The arguments to reduce_by_index are, in order, the initial contents of the bins, the bin-combining operator (f), a neutral element for the operator, the bin assignments for each element, and finally the elements themselves.

The compiler uses some clever tricks to handle reduce_by_index. Mostly, it uses low-level atomic functions to efficiently update the bins with a minimum of synchronisation. It can even exploit that certain common operators (like 32-bit integer addition) are supported directly by the hardware (atomic_add() in OpenCL). However, reduce_by_index can handle any operator, by falling back to a CAS-based locking mechanism. While not nearly as efficient as when direct hardware support is available, it at least scales decently.
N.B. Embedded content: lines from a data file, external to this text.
include hUe in
/-- **THE AFFINE CELL (one touched slot), every order**: if `x` is the only touched slot of `K`, then
`E_{m+1}(μ_p; slots) = p_e·E_{m+1}(μ_p; U-row of K[x ↦ K_x∖i]) + (1 − p_e)·E_{m+1}(μ_p; U-row of K)`. [this work] -/
theorem sahiE_rowFam_affine {m : ℕ} (K : Fin (m + 1) → Finset (Fin n)) (x : Fin (m + 1)) (hx : i ∈ K x) (h : ∀ j, j ≠ x → i ∉ K j)
    (p : ι → unitInterval) :
    sahiE (bernoulliWeight p) (m + 1) (fun j => ind (⋂ l ∈ K j, orCoord U e (sel i) l))
      = (p e : ℝ) * sahiE (bernoulliWeight p) (m + 1) (fun j => ind (⋂ l ∈ update K x ((K x).erase i) j, U l))
        + (1 - (p e : ℝ)) * sahiE (bernoulliWeight p) (m + 1) (fun j => ind (⋂ l ∈ K j, U l)) := by
  set μ := bernoulliWeight p with hμ
  set F : Fin (m + 1) → Set ι → ℝ := fun j => ind (⋂ l ∈ K j, orCoord U e (sel i) l) with hF
  set Q : Set (Set ι) := ⋂ l ∈ (K x).erase i, U l with hQ
  set Φ : Set (Set ι) := (Q \ U i) ∩ {ω : Set ι | e ∉ ω} with hΦ
  -- slot `x` decomposed: `F_x = 1_Q − 1_Φ`
  have hFx : update F x ((1 : ℝ) • ind Q + (-1 : ℝ) • ind Φ) = F := by
    rw [show (1 : ℝ) • ind Q + (-1 : ℝ) • ind Φ = ind Q - ind Φ from by funext ω; simp; ring,
      ← ind_slot_touched U e i (K x) hx]
    exact update_eq_self x F
  have hlin := sahiE_update_lin μ (m + 1) F x 1 (-1) (ind Q) (ind Φ)
  rw [hFx] at hlin
  -- the `Q`-modified row and the `U_i ∩ Q`-modified row are `U`-rows
  have hKQ : ∀ j, i ∉ update K x ((K x).erase i) j := by
    intro j; by_cases hj : j = x
    · subst hj; rw [update_self]; exact Finset.notMem_erase i _
    · rw [update_of_ne hj]; exact h j hj
  have hQrow : sahiE μ (m + 1) (update F x (ind Q)) = sahiE μ (m + 1) (fun j => ind (⋂ l ∈ update K x ((K x).erase i) j, U l)) := by
    rw [hF, hQ, update_rowFam_erase U e i K x, rowFam_eq_plain U e i _ hKQ]
  have hProw : sahiE μ (m + 1) (update F x (ind (U i ∩ Q))) = sahiE μ (m + 1) (fun j => ind (⋂ l ∈ K j, U l)) := by
    rw [hF, hQ, update_rowFam_meet U e i K x hx h]
  -- the `Φ`-row carries the factor `(1 − p_e)` relative to the `(Q ∖ U_i)`-row: move `x` to the head and expand both
  have hnone : ∀ (T : Finset (Fin m)), ¬ ∃ y ∈ T, i ∈ K (x.succAbove y) := fun T ⟨y, _, hy⟩ => h _ (Fin.succAbove_ne x y) hy
  have hremove : x.removeNth F = fun j => ind (⋂ l ∈ K (x.succAbove j), orCoord U e (sel i) l) := rfl
  have hmom : ∀ T : Finset (Fin m), ex μ (ind Φ * ∏ j ∈ T, x.removeNth F j)
      = (1 - (p e : ℝ)) * ex μ (ind (Q \ U i) * ∏ j ∈ T, x.removeNth F j) := by
    intro T
    rw [hremove, hΦ, hQ, hμ, ex_phi_prod U e i hUe K x T p, if_neg (hnone T)]
    have hV : (⋂ j ∈ T, ⋂ l ∈ K (x.succAbove j), orCoord U e (sel i) l) = ⋂ j ∈ T, ⋂ l ∈ K (x.succAbove j), U l :=
      Set.iInter_congr fun j => Set.iInter_congr fun hj => slotSet_untouched U e i _ (fun hi => hnone T ⟨j, hj, hi⟩)
    rw [finsetProd_ind_eq_ind_biInter (fun j => ⋂ l ∈ K (x.succAbove j), orCoord U e (sel i) l) T, hV,
      show ind ((⋂ l ∈ (K x).erase i, U l) \ U i) * ind (⋂ j ∈ T, ⋂ l ∈ K (x.succAbove j), U l)
          = ind (((⋂ l ∈ (K x).erase i, U l) ∩ ⋂ j ∈ T, ⋂ l ∈ K (x.succAbove j), U l) \ U i) from by
        funext ω; rw [Pi.mul_apply, ← ind_inter]; congr 1; ext ω'
        simp only [Set.mem_inter_iff, Set.mem_sdiff]; tauto,
      ind_diff_eq, SahiCombDisjunct.ex_sub']
  have hΦrow : sahiE μ (m + 1) (update F x (ind Φ)) = (1 - (p e : ℝ)) * sahiE μ (m + 1) (update F x (ind (Q \ U i))) := by
    rw [SahiMeetTowerAll.sahiE_update_eq_sahiE_cons, SahiMeetTowerAll.sahiE_update_eq_sahiE_cons,
      SahiMomentExpansion.sahiE_cons_eq_moment_expansion_aux, SahiMomentExpansion.sahiE_cons_eq_moment_expansion_aux]
    simp_rw [hmom]
    rw [mul_sub, Finset.mul_sum]
    congr 1
    · ring
    · exact Finset.sum_congr rfl fun T _ => by ring
  have hDrow : sahiE μ (m + 1) (update F x (ind (Q \ U i)))
      = sahiE μ (m + 1) (update F x (ind Q)) - sahiE μ (m + 1) (update F x (ind (U i ∩ Q))) := by
    rw [ind_diff_eq, show ind Q - ind (U i ∩ Q) = (1 : ℝ) • ind Q + (-1 : ℝ) • ind (U i ∩ Q) from by funext ω; simp; ring,
      sahiE_update_lin]
    ring
  rw [← hQrow, ← hProw]
  rw [hlin, hΦrow, hDrow]
  ring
Furthermore, for small k, the implementation of reduce_by_index uses multiple histograms that are updated independently and only combined at the end, in order to minimise expensive conflicts where multiple threads try to update the same bin at the same time.

Scalability is good. The following table lists various values of k and n and the time it takes to compute the corresponding histogram on a Vega 64 GPU:

k	n	Time in μs	k	n	Time in μs
8	2²⁰	139	256	2²⁰	120
8	2²²	230	256	2²²	212
8	2²⁴	596	256	2²⁴	574
32	2²⁰	141	2¹⁶	2²⁰	127
32	2²²	230	2¹⁶	2²²	201
32	2²⁴	594	2¹⁶	2²⁴	565
128	2²⁰	127	2²²	2²⁰	291
128	2²²	213	2²²	2²²	459
128	2²⁴	583	2²²	2²⁴	748

Note how the run-time is (almost) invariant of k. For this benchmark, I compute the bin assignments as map (%k) (iota n), which provides perfectly regular accesses. In practice, scaling will likely not be as smooth, as high k likely implies more irregular memory accesses. As a comparison, a straightforward sequential C implementation takes 112,374μs for k=8, n=2²⁴ on my Ryzen 7 1700X -that’s over 180 times as long.

Finally, there is one case where reduce_by_index still performs poorly, namely when k is so large that only a single histogram array is used by all threads, yet only a few bins are actually used. This will cause collisions and hence poor performance. So, don’t do that.